* THE TASK *
Only some lines are wanted. Transcribe, exactly, the lines below from the line with "exists_bijOn_ball_symmetric hEo hEc" up to and including the line with "simp [hs0']".

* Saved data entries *
= = = =

/-- **Conformal map of a domain in `ℍ` with a free boundary segment onto the half-disc.** Let
`U ⊆ ℍ` be open and connected with the square-root property (e.g. simply connected), containing
the half-disc `B(x, r) ∩ ℍ` above a real point `x`. Then there is a holomorphic bijection `F` of
`U` onto the upper half-disc `𝔻⁺ = 𝔻 ∩ ℍ` with holomorphic inverse, which is holomorphic AT the
boundary point `x` with `F x = 0`, `F'(x) > 0`, and whose inverse tends to `x` at `0`. It is the
restriction of the symmetric Riemann map (`Complex.exists_bijOn_ball_symmetric`) of the
symmetric domain `U ∪ B(x, r) ∪ conj (U ∪ B(x, r))`, which has the square-root property by
gluing (`Complex.HasSqrt.union`) and maps `U` onto `𝔻⁺` because it is real exactly on the real
axis. This replaces the Schwarz reflection principle for the boundary behaviour of Riemann maps at
free analytic boundary arcs (Lawler (2005), §2.3 p. 48 and proof of Prop. 3.36; Conway VII.4.2).
[cite: Conway1978, Ch. VII Thm. 4.2 (uniqueness) and Lemma 4.3] -/
theorem exists_bijOn_halfDisc (hU : IsOpen U) (hUc : IsPreconnected U) (hsq : HasSqrt U)
    (hUH : U ⊆ upperHalfPlaneSet) {x r : ℝ} (hr : 0 < r)
    (hB : ball (x : ℂ) r ∩ upperHalfPlaneSet ⊆ U) :
    ∃ F : ℂ → ℂ, DifferentiableOn ℂ F U ∧ BijOn F U (ball 0 1 ∩ upperHalfPlaneSet) ∧
      DifferentiableOn ℂ (invFunOn F U) (ball 0 1 ∩ upperHalfPlaneSet) ∧ F x = 0 ∧
      (∃ c : ℝ, 0 < c ∧ HasDerivAt F c x) ∧
      Tendsto (invFunOn F U) (𝓝[ball 0 1 ∩ upperHalfPlaneSet] 0) (𝓝 x) := by
  set B : Set ℂ := ball (x : ℂ) r with hB_def
  set V₁ : Set ℂ := U ∪ B with hV₁
  set V₂ : Set ℂ := conj ⁻¹' V₁ with hV₂
  set E : Set ℂ := V₁ ∪ V₂ with hE_def
  have hBc : conj ⁻¹' B = B := conj_preimage_ball_ofReal x r
  have hxB : (x : ℂ) ∈ B := mem_ball_self hr
  have hV₁o : IsOpen V₁ := hU.union isOpen_ball
  have hV₂o : IsOpen V₂ := continuous_conj.isOpen_preimage _ hV₁o
  have hEo : IsOpen E := hV₁o.union hV₂o
  have hUB : U ∩ B = B ∩ upperHalfPlaneSet := by
    apply Subset.antisymm
    · rintro z ⟨hzU, hzB⟩
      exact ⟨hzB, hUH hzU⟩
    · rintro z ⟨hzB, hzH⟩
      exact ⟨hB ⟨hzB, hzH⟩, hzB⟩
  have hBH : IsPreconnected (B ∩ upperHalfPlaneSet) :=
    ((convex_ball _ _).inter (convex_halfSpace_im_gt 0)).isPreconnected
  -- the square-root property of `E`, by gluing
  have hsqV₁ : HasSqrt V₁ :=
    hsq.union ((convex_ball _ _).hasSqrt isOpen_ball ⟨_, hxB⟩) hU isOpen_ball (by rwa [hUB])
  have hsqV₂ : HasSqrt V₂ := hsqV₁.conj_preimage hV₁o
  have hV₁₂ : V₁ ∩ V₂ = B := by
    apply Subset.antisymm
    · rintro z ⟨hz₁, hz₂⟩
      by_contra hzB
      have hzU : z ∈ U := hz₁.resolve_right hzB
      have hz₂' : conj z ∈ U := by
        rcases hz₂ with h | h
        · exact h
        · exact absurd (show z ∈ B by rwa [← hBc]) hzB
      have h1 : 0 < z.im := hUH hzU
      have h2 : 0 < (conj z).im := hUH hz₂'
      rw [conj_im] at h2
      linarith
    · intro z hz
      exact ⟨Or.inr hz, show conj z ∈ V₁ from Or.inr (by rw [← hBc] at hz; exact hz)⟩
  have hsqE : HasSqrt E := hsqV₁.union hsqV₂ hV₁o hV₂o (by
    rw [hV₁₂]; exact (convex_ball _ _).isPreconnected)
  -- connectedness, symmetry, properness of `E`
  have hpU : (x : ℂ) + (r / 2 : ℝ) * I ∈ B ∩ upperHalfPlaneSet := by
    constructor
    · rw [hB_def, Metric.mem_ball, dist_eq_norm, add_sub_cancel_left, norm_mul, norm_real, norm_I,
        mul_one, Real.norm_eq_abs, abs_of_pos (by positivity)]
      linarith
    · show 0 < ((x : ℂ) + (r / 2 : ℝ) * I).im
      simp [hr]
  have hV₁c : IsPreconnected V₁ :=
    hUc.union' ⟨_, hB hpU, hpU.1⟩ (convex_ball _ _).isPreconnected
  have hV₂eq : V₂ = conj '' V₁ := by
    rw [hV₂, image_eq_preimage_of_inverse (f := (conj : ℂ → ℂ)) (g := (conj : ℂ → ℂ))
      conj_conj conj_conj]
  have hV₂c : IsPreconnected V₂ := by
    rw [hV₂eq]
    exact hV₁c.image _ continuous_conj.continuousOn
  have hxV₁ : (x : ℂ) ∈ V₁ := Or.inr hxB
  have hxV₂ : (x : ℂ) ∈ V₂ := show conj (x : ℂ) ∈ V₁ by rwa [conj_ofReal]
  have hEc : IsPreconnected E := hV₁c.union _ hxV₁ hxV₂ hV₂c
  have hxE : (x : ℂ) ∈ E := Or.inl hxV₁
  have hsymm : MapsTo conj E E := by
    rintro z (hz | hz)
    · exact Or.inr (show conj (conj z) ∈ V₁ by rwa [conj_conj])
    · exact Or.inl hz
  have hV₁real : ∀ z ∈ V₁, z.im = 0 → z ∈ B := by
    rintro z (hz | hz) hzim
    · exact absurd hzim (hUH hz).ne'
    · exact hz
  have hE' : E ≠ univ := by
    intro h
    have hmem : ((x + r : ℝ) : ℂ) ∈ E := h ▸ mem_univ _
    have hnotB : ((x + r : ℝ) : ℂ) ∉ B := by
      rw [hB_def, Metric.mem_ball, dist_eq_norm, ← ofReal_sub, norm_real, Real.norm_eq_abs]
      simp [abs_of_pos hr]
    rcases hmem with hz | hz
    · exact hnotB (hV₁real _ hz (ofReal_im _))
    · have hz' : ((x + r : ℝ) : ℂ) ∈ V₁ := by
        have := hz
        rwa [hV₂, mem_preimage, conj_ofReal] at this
      exact hnotB (hV₁real _ hz' (ofReal_im _))
  -- the symmetric Riemann map of `E` based at `x`
  obtain ⟨F, hF, hbij, hF0, hF', hFinv, ⟨c, hc, hFd⟩, hFsymm⟩ :=
    exists_bijOn_ball_symmetric hEo hEc hsqE hE' hsymm hxE
  -- `F` is real exactly on the real axis
  have hreal : ∀ z ∈ E, (F z).im = 0 → z.im = 0 := by
    intro z hz hFz
    have h1 : F (conj z) = F z := by rw [hFsymm z hz, conj_eq_iff_im.2 hFz]
    have h2 : conj z = z := hbij.injOn (hsymm hz) hz h1
    exact conj_eq_iff_im.1 h2
  have hEH : E ∩ upperHalfPlaneSet ⊆ U := by
    rintro z ⟨hzE, hzH⟩
    rcases hzE with (hz | hz) | hz
    · exact hz
    · exact hB ⟨hz, hzH⟩
    · rcases hz with hz | hz
      · have h1 : 0 < (conj z).im := hUH hz
        have h2 : 0 < z.im := hzH
        rw [conj_im] at h1
        exact absurd h2 (by linarith)
      · have hz' : z ∈ B := by rw [← hBc]; exact hz
        exact hB ⟨hz', hzH⟩
  have hUE : U ⊆ E := fun z hz ↦ Or.inl (Or.inl hz)
  have hne : ∀ z ∈ U, (F z).im ≠ 0 := fun z hz h ↦ (hUH hz).ne' (hreal z (hUE hz) h)
  -- a witness of positivity just above `x`, from `F'(x) > 0`
  have hwit : ∃ z ∈ U, 0 < (F z).im := by
    have h1 : Tendsto (fun t : ℂ ↦ t⁻¹ • (F (x + t) - F x)) (𝓝[≠] 0) (𝓝 (c : ℂ)) :=
      hFd.tendsto_slope_zero
    have h2 : Tendsto (fun s : ℝ ↦ (s : ℂ) * I) (𝓝[>] 0) (𝓝[≠] 0) := by
      refine tendsto_nhdsWithin_of_tendsto_nhds_of_eventually_within _ ?_ ?_
      · have : Continuous fun s : ℝ ↦ (s : ℂ) * I := by fun_prop
        simpa using (this.tendsto 0).mono_left nhdsWithin_le_nhds
      · filter_upwards [self_mem_nhdsWithin] with s hs
        exact mul_ne_zero (ofReal_ne_zero.2 (ne_of_gt hs)) I_ne_zero
    have h3 := (continuous_re.tendsto _).comp (h1.comp h2)
    simp only [ofReal_re] at h3
    have h4 : ∀ᶠ s : ℝ in 𝓝[>] 0, 0 < (((s : ℂ) * I)⁻¹ • (F (x + (s : ℂ) * I) - F x)).re :=
      h3.eventually (lt_mem_nhds hc)
    have h5 : ∀ᶠ s : ℝ in 𝓝[>] 0, s < r := by
      have : Iio r ∈ 𝓝 (0 : ℝ) := Iio_mem_nhds hr
      exact mem_nhdsWithin_of_mem_nhds this
    obtain ⟨s, ⟨h4s, h5s⟩, hs0⟩ := ((h4.and h5).and self_mem_nhdsWithin).exists
    have hs0' : (0 : ℝ) < s := hs0
    have hzB : (x : ℂ) + (s : ℂ) * I ∈ B ∩ upperHalfPlaneSet := by
      constructor
      · rw [hB_def, Metric.mem_ball, dist_eq_norm, add_sub_cancel_left, norm_mul, norm_real,
          norm_I, mul_one, Real.norm_eq_abs, abs_of_pos hs0']
        exact h5s
      · show 0 < ((x : ℂ) + (s : ℂ) * I).im
        simp [hs0']
    refine ⟨_, hB hzB, ?_⟩
    rw [hF0, sub_zero, smul_eq_mul] at h4s
    have key : (((s : ℂ) * I)⁻¹ * F (x + (s : ℂ) * I)).re = (F (x + (s : ℂ) * I)).im / s := by
      rw [mul_inv, Complex.inv_I, mul_re]
      simp [Complex.inv_re, Complex.inv_im, div_eq_inv_mul]
      left
      field_simp
    rw [key] at h4s
    exact (div_pos_iff_of_pos_right hs0').1 h4s
  have hpos : ∀ z ∈ U, 0 < (F z).im := fun z hz ↦
    hUc.lt_of_ne (continuous_im.comp_continuousOn (hF.mono hUE).continuousOn) hne hwit hz
  -- points of `E` mapped into the upper half-plane lie in `U`
  have hback : ∀ z ∈ E, 0 < (F z).im → z ∈ U := by
    intro z hz hFz
    rcases lt_trichotomy z.im 0 with him | him | him
    · have hcz : conj z ∈ E ∩ upperHalfPlaneSet :=
        ⟨hsymm hz, show 0 < (conj z).im by rw [conj_im]; linarith⟩
      have h1 := hpos _ (hEH hcz)
      rw [hFsymm z hz, conj_im] at h1
      linarith
    · have h1 : F z = conj (F z) := by
        conv_lhs => rw [← conj_eq_iff_im.2 him]
        exact hFsymm z hz
      have h2 : (F z).im = 0 := conj_eq_iff_im.1 h1.symm
      linarith
    · exact hEH ⟨hz, him⟩
  have hbijU : BijOn F U (ball 0 1 ∩ upperHalfPlaneSet) := by
    refine ⟨fun z hz ↦ ⟨hbij.mapsTo (hUE hz), hpos z hz⟩, hbij.injOn.mono hUE, fun w hw ↦ ?_⟩
    obtain ⟨z, hz, rfl⟩ := hbij.surjOn hw.1
    exact ⟨z, hback z hz hw.2, rfl⟩
  -- the two inverse functions agree on the half-disc
  have hinvEq : EqOn (invFunOn F U) (invFunOn F E) (ball 0 1 ∩ upperHalfPlaneSet) := by
    intro w hw
    have hU' : ∃ a ∈ U, F a = w := hbijU.surjOn hw
    have hE'' : ∃ a ∈ E, F a = w := hbij.surjOn hw.1
    apply hbij.injOn (hUE (invFunOn_mem hU')) (invFunOn_mem hE'')
    rw [invFunOn_eq hU', invFunOn_eq hE'']
  have hinvU : DifferentiableOn ℂ (invFunOn F U) (ball 0 1 ∩ upperHalfPlaneSet) :=
    (hFinv.mono inter_subset_left).congr hinvEq
  have hinv0 : invFunOn F E 0 = x := by
    have := hbij.invOn_invFunOn.1 hxE
    rwa [hF0] at this
  have htend : Tendsto (invFunOn F U) (𝓝[ball 0 1 ∩ upperHalfPlaneSet] 0) (𝓝 x) := by
    have h1 : ContinuousAt (invFunOn F E) 0 :=
      hFinv.continuousOn.continuousAt (isOpen_ball.mem_nhds (mem_ball_self one_pos))
    have h2 : Tendsto (invFunOn F E) (𝓝[ball 0 1 ∩ upperHalfPlaneSet] 0) (𝓝 x) := by
      rw [← hinv0]
      exact h1.tendsto.mono_left nhdsWithin_le_nhds
    exact h2.congr' (eventuallyEq_nhdsWithin_of_eqOn hinvEq).symm
  exact ⟨F, hF.mono hUE, hbijU, hinvU, hF0, ⟨c, hc, hFd⟩, htend⟩


/-! ### The half-disc and the half-plane: the map `w ↦ -(w + 1/w)` -/

/-- The imaginary part of the (negative) **Joukowski map** `J(w) = -(w + w⁻¹)` (a conformal
equivalence of the upper half-disc `𝔻 ∩ ℍ` onto the upper half-plane `ℍ` with `0 ↦ ∞`; Lawler
(2005), Example 3.38: `z + 1/z` maps `ℍ ∖ 𝔻̄` onto `ℍ`, composed here with `z ↦ -1/z`):
`Im J(w) = Im w · (|w|⁻² - 1)`. [folklore] -/
theorem negJoukowski_im (w : ℂ) : (-(w + w⁻¹)).im = w.im * ((normSq w)⁻¹ - 1) := by
  rw [neg_im, add_im, inv_im]
  ring

/-- On the punctured unit disc the factor `|w|⁻² - 1` is positive. [folklore] -/
theorem inv_normSq_sub_one_pos {w : ℂ} (hw : ‖w‖ < 1) (hw0 : w ≠ 0) : 0 < (normSq w)⁻¹ - 1 := by
  have h1 : 0 < normSq w := normSq_pos.2 hw0
  have h2 : normSq w < 1 := by
    rw [normSq_eq_norm_sq]
    nlinarith [norm_nonneg w]
  have : 1 < (normSq w)⁻¹ := by rwa [lt_inv_comm₀ one_pos h1, inv_one]
  linarith

/-- The Joukowski map sends the upper half-disc into the upper half-plane. [folklore] -/
theorem mapsTo_negJoukowski :
    MapsTo (fun w : ℂ ↦ -(w + w⁻¹)) (ball 0 1 ∩ upperHalfPlaneSet) upperHalfPlaneSet := by
  rintro w ⟨hw, hwH⟩
  have hwH' : 0 < w.im := hwH
  have hw0 : w ≠ 0 := by rintro rfl; simp at hwH'
  show 0 < (-(w + w⁻¹)).im
  rw [negJoukowski_im]
  exact mul_pos hwH' (inv_normSq_sub_one_pos (mem_ball_zero_iff.1 hw) hw0)

/-- The Joukowski map is injective on the punctured unit disc: `J a = J b` forces `a = b` or
`a b = 1`. [folklore] -/
theorem injOn_negJoukowski : InjOn (fun w : ℂ ↦ -(w + w⁻¹)) (ball 0 1 \ {0}) := by
  rintro a ⟨ha, ha0⟩ b ⟨hb, hb0⟩ hab
  rw [mem_ball_zero_iff] at ha hb
  have ha0 : a ≠ 0 := ha0
  have hb0 : b ≠ 0 := hb0
  have hab' : -(a + a⁻¹) = -(b + b⁻¹) := hab
  have h1 : a + a⁻¹ = b + b⁻¹ := neg_inj.1 hab'
  have h2 : (a - b) * (a * b - 1) = 0 := by
    have h3 : (a - b) * (a * b - 1) = ((a + a⁻¹) - (b + b⁻¹)) * (a * b) := by
      field_simp
      ring
    rw [h3, h1, sub_self, zero_mul]
  rcases mul_eq_zero.1 h2 with h | h
  · exact sub_eq_zero.1 h
  · exfalso
    have h4 : ‖a * b‖ < 1 := by
      rw [norm_mul]
      nlinarith [norm_nonneg a, norm_nonneg b]
    rw [sub_eq_zero.1 h, norm_one] at h4
    exact lt_irrefl _ h4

= = = =

* EXERCISE RESPONSE *
    exists_bijOn_ball_symmetric hEo hEc hsqE hE' hsymm hxE
  -- `F` is real exactly on the real axis
  have hreal : ∀ z ∈ E, (F z).im = 0 → z.im = 0 := by
    intro z hz hFz
    have h1 : F (conj z) = F z := by rw [hFsymm z hz, conj_eq_iff_im.2 hFz]
    have h2 : conj z = z := hbij.injOn (hsymm hz) hz h1
    exact conj_eq_iff_im.1 h2
  have hEH : E ∩ upperHalfPlaneSet ⊆ U := by
    rintro z ⟨hzE, hzH⟩
    rcases hzE with (hz | hz) | hz
    · exact hz
    · exact hB ⟨hz, hzH⟩
    · rcases hz with hz | hz
      · have h1 : 0 < (conj z).im := hUH hz
        have h2 : 0 < z.im := hzH
        rw [conj_im] at h1
        exact absurd h2 (by linarith)
      · have hz' : z ∈ B := by rw [← hBc]; exact hz
        exact hB ⟨hz', hzH⟩
  have hUE : U ⊆ E := fun z hz ↦ Or.inl (Or.inl hz)
  have hne : ∀ z ∈ U, (F z).im ≠ 0 := fun z hz h ↦ (hUH hz).ne' (hreal z (hUE hz) h)
  -- a witness of positivity just above `x`, from `F'(x) > 0`
  have hwit : ∃ z ∈ U, 0 < (F z).im := by
    have h1 : Tendsto (fun t : ℂ ↦ t⁻¹ • (F (x + t) - F x)) (𝓝[≠] 0) (𝓝 (c : ℂ)) :=
      hFd.tendsto_slope_zero
    have h2 : Tendsto (fun s : ℝ ↦ (s : ℂ) * I) (𝓝[>] 0) (𝓝[≠] 0) := by
      refine tendsto_nhdsWithin_of_tendsto_nhds_of_eventually_within _ ?_ ?_
      · have : Continuous fun s : ℝ ↦ (s : ℂ) * I := by fun_prop
        simpa using (this.tendsto 0).mono_left nhdsWithin_le_nhds
      · filter_upwards [self_mem_nhdsWithin] with s hs
        exact mul_ne_zero (ofReal_ne_zero.2 (ne_of_gt hs)) I_ne_zero
    have h3 := (continuous_re.tendsto _).comp (h1.comp h2)
    simp only [ofReal_re] at h3
    have h4 : ∀ᶠ s : ℝ in 𝓝[>] 0, 0 < (((s : ℂ) * I)⁻¹ • (F (x + (s : ℂ) * I) - F x)).re :=
      h3.eventually (lt_mem_nhds hc)
    have h5 : ∀ᶠ s : ℝ in 𝓝[>] 0, s < r := by
      have : Iio r ∈ 𝓝 (0 : ℝ) := Iio_mem_nhds hr
      exact mem_nhdsWithin_of_mem_nhds this
    obtain ⟨s, ⟨h4s, h5s⟩, hs0⟩ := ((h4.and h5).and self_mem_nhdsWithin).exists
    have hs0' : (0 : ℝ) < s := hs0
    have hzB : (x : ℂ) + (s : ℂ) * I ∈ B ∩ upperHalfPlaneSet := by
      constructor
      · rw [hB_def, Metric.mem_ball, dist_eq_norm, add_sub_cancel_left, norm_mul, norm_real,
          norm_I, mul_one, Real.norm_eq_abs, abs_of_pos hs0']
        exact h5s
      · show 0 < ((x : ℂ) + (s : ℂ) * I).im
        simp [hs0']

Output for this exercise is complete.